WORK REQUIRED: One part of the entries below is wanted: the lines from the one containing "have orthogonal non-zero" through the one containing "Nonempty (TwoModeData (graphEmbedding". Write those out exactly and nothing else.

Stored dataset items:
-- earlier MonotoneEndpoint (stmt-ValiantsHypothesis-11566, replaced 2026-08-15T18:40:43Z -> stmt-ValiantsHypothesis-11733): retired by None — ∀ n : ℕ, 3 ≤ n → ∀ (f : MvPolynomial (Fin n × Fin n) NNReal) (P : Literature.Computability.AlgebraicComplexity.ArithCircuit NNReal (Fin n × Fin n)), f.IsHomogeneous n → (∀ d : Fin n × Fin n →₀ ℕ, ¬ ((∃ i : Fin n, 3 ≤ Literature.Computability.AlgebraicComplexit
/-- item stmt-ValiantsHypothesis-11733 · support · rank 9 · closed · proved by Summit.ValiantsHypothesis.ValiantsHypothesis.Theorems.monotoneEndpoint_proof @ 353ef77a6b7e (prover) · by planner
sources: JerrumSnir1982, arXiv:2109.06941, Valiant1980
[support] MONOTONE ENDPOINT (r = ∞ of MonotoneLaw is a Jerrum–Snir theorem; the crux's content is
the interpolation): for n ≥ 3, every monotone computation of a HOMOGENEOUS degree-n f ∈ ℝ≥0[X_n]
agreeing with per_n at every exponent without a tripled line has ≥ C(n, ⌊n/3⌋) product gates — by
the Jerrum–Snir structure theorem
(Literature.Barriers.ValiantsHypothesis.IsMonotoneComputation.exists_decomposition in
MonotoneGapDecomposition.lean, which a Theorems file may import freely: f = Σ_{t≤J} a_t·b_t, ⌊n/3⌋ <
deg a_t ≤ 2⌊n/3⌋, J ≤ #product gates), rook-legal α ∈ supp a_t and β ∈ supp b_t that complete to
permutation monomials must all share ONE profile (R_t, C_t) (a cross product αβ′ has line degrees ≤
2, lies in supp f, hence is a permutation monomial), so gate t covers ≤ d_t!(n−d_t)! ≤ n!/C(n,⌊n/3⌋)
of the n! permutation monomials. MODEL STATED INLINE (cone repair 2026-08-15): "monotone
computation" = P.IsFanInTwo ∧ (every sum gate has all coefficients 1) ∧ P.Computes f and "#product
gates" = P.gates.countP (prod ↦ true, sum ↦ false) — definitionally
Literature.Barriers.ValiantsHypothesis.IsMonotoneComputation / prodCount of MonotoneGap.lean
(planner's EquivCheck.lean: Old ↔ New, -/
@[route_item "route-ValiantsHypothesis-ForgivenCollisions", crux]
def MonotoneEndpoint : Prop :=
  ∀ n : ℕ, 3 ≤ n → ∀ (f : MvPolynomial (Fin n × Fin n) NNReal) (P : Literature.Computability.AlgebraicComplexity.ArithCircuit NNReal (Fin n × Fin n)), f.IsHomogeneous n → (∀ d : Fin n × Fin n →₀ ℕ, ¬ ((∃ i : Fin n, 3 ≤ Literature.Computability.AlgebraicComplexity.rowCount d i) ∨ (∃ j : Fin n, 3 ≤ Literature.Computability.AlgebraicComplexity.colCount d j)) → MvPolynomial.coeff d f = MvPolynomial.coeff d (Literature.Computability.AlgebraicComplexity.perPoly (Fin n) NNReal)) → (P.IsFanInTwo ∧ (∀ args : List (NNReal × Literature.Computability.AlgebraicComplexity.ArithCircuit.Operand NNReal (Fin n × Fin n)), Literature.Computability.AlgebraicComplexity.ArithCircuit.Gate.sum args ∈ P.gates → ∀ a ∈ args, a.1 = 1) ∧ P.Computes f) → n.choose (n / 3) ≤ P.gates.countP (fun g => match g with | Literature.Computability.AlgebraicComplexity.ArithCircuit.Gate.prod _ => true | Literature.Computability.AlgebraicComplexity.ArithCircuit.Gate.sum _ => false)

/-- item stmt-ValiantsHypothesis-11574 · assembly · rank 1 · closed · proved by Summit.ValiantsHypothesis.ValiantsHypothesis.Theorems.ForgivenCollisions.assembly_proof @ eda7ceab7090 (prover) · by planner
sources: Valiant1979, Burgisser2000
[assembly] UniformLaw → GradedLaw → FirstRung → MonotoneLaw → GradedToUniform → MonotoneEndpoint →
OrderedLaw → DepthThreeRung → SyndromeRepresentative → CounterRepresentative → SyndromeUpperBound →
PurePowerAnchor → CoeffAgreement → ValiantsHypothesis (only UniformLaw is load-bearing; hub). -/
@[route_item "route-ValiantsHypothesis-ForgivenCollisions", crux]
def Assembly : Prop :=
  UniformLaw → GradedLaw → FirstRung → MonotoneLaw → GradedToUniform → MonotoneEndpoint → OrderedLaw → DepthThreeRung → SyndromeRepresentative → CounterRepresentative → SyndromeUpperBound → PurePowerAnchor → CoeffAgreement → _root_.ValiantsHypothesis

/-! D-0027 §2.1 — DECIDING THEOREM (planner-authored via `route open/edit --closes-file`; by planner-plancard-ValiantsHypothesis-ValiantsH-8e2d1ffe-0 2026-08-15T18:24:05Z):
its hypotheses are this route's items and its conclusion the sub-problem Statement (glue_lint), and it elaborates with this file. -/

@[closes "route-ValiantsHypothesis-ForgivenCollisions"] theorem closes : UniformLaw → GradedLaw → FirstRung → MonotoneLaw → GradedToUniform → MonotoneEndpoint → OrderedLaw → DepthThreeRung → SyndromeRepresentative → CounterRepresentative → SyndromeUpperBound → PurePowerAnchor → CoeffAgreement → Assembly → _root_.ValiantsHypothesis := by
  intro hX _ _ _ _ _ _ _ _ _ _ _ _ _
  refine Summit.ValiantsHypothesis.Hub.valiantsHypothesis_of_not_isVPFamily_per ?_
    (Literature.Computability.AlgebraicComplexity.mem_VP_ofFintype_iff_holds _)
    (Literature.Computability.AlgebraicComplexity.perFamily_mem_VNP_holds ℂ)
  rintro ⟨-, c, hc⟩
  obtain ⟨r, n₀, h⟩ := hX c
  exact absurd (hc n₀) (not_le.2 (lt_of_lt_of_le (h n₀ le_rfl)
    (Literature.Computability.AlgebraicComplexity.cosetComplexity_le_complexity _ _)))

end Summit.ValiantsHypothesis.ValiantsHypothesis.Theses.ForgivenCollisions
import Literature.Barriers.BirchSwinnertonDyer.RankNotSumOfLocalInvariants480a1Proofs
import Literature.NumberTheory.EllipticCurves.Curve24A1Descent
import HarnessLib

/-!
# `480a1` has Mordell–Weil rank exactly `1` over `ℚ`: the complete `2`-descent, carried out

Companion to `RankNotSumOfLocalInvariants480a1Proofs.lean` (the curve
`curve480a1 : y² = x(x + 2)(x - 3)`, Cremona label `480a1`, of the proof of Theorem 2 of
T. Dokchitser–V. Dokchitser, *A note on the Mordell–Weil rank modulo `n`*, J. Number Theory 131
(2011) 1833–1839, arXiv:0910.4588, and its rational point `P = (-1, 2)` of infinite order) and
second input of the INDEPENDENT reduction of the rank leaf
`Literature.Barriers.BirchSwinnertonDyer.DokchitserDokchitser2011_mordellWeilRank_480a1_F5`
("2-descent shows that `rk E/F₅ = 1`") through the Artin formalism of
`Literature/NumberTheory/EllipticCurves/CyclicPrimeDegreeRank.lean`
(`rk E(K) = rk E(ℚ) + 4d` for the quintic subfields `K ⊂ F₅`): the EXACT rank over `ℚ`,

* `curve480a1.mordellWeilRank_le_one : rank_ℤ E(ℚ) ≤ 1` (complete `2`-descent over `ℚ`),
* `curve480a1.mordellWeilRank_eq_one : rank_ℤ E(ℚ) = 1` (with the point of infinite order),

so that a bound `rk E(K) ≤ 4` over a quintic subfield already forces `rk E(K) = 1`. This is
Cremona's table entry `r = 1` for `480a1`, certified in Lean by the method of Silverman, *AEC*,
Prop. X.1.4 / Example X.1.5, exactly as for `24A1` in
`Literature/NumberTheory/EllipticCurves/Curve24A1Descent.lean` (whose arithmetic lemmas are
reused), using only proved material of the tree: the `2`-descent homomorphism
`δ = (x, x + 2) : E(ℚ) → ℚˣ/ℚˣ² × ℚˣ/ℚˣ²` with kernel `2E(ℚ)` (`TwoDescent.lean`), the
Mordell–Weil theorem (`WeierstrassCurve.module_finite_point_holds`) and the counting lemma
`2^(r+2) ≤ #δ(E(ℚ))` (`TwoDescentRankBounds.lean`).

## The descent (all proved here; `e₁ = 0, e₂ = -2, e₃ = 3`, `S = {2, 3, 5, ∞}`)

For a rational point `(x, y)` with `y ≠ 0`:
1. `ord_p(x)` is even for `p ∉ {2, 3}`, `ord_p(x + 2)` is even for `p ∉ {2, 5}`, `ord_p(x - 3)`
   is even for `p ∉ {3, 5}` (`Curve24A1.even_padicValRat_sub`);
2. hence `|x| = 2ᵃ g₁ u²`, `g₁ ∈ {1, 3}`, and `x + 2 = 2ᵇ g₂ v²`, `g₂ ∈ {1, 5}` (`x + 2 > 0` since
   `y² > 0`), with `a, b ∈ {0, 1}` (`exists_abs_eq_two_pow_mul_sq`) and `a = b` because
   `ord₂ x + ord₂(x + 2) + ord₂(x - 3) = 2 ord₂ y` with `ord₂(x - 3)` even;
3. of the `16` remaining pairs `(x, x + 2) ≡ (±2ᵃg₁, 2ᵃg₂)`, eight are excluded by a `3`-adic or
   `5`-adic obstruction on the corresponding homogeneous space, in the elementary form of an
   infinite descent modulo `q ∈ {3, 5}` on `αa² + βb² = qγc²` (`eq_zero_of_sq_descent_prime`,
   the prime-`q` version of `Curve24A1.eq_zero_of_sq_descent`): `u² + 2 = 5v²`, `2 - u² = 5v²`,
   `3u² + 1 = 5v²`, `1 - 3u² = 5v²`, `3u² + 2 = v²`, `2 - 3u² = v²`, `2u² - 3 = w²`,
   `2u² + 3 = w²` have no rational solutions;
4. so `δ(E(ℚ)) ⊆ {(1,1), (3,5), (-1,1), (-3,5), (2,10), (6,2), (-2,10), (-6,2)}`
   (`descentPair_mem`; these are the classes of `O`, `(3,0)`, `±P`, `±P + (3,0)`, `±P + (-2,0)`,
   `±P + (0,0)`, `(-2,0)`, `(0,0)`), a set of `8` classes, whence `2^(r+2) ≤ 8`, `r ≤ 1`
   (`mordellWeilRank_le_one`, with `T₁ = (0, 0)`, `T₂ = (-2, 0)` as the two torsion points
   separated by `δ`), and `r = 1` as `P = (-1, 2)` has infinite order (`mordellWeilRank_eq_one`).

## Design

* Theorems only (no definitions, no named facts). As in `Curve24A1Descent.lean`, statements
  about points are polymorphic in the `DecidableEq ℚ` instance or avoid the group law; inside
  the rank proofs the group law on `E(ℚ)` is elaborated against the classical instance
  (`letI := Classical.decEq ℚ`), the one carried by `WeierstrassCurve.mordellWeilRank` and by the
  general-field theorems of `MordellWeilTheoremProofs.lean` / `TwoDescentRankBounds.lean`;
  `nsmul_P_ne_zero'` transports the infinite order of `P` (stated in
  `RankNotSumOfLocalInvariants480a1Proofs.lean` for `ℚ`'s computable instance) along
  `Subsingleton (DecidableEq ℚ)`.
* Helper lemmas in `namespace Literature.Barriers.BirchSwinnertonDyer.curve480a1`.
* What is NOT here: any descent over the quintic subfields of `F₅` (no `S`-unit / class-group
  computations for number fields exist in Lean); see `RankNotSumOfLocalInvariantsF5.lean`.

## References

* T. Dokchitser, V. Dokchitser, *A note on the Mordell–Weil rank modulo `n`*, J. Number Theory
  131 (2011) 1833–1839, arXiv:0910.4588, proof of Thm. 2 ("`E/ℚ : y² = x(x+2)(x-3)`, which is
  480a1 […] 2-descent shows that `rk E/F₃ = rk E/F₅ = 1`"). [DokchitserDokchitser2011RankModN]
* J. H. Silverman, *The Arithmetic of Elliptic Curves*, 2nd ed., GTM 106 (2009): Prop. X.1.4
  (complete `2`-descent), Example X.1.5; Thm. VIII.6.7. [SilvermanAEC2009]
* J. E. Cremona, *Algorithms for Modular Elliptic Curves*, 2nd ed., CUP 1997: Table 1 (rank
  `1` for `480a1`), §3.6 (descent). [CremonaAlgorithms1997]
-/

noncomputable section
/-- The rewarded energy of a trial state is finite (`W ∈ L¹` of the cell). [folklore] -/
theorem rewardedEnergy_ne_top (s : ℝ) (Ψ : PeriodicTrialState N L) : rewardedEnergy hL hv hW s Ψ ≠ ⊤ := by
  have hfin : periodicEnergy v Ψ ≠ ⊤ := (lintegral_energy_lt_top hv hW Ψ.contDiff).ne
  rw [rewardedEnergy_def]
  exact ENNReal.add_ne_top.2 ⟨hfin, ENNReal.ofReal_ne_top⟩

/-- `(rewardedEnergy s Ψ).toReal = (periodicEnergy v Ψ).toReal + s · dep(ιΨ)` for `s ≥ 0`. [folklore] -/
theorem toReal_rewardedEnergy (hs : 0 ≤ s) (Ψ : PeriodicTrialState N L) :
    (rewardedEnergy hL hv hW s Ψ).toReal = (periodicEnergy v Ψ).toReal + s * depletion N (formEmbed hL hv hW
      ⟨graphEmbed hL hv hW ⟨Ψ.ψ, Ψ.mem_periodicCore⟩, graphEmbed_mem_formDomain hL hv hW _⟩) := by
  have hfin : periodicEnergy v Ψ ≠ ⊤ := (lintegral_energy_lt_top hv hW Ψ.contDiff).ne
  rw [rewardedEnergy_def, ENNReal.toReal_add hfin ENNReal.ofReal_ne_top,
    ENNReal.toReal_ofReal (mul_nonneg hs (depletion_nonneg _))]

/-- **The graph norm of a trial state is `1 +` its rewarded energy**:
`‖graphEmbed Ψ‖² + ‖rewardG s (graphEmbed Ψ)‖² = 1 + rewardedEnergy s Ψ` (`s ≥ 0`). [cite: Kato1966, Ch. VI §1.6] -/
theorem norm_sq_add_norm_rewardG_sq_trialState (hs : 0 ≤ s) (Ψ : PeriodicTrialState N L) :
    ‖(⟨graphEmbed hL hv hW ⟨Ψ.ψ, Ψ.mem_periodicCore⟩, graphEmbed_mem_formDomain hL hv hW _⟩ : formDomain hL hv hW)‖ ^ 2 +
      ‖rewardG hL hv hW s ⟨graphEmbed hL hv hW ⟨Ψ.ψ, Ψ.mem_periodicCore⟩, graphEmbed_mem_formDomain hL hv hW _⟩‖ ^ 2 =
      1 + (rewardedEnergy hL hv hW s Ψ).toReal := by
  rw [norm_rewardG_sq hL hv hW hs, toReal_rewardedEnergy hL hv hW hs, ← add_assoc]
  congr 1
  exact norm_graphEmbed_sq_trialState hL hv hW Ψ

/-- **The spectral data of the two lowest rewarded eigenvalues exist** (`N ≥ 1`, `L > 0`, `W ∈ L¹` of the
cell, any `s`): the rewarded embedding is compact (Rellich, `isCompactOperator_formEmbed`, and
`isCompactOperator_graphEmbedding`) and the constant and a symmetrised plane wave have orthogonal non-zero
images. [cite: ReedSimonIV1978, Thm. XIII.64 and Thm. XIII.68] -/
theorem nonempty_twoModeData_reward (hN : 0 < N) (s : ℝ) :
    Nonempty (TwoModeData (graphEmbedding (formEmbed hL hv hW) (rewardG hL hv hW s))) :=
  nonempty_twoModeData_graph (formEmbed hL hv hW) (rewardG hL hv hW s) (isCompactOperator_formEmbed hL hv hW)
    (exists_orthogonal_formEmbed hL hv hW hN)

RESPONSE BELOW:
`isCompactOperator_graphEmbedding`) and the constant and a symmetrised plane wave have orthogonal non-zero
images. [cite: ReedSimonIV1978, Thm. XIII.64 and Thm. XIII.68] -/
theorem nonempty_twoModeData_reward (hN : 0 < N) (s : ℝ) :
    Nonempty (TwoModeData (graphEmbedding (formEmbed hL hv hW) (rewardG hL hv hW s))) :=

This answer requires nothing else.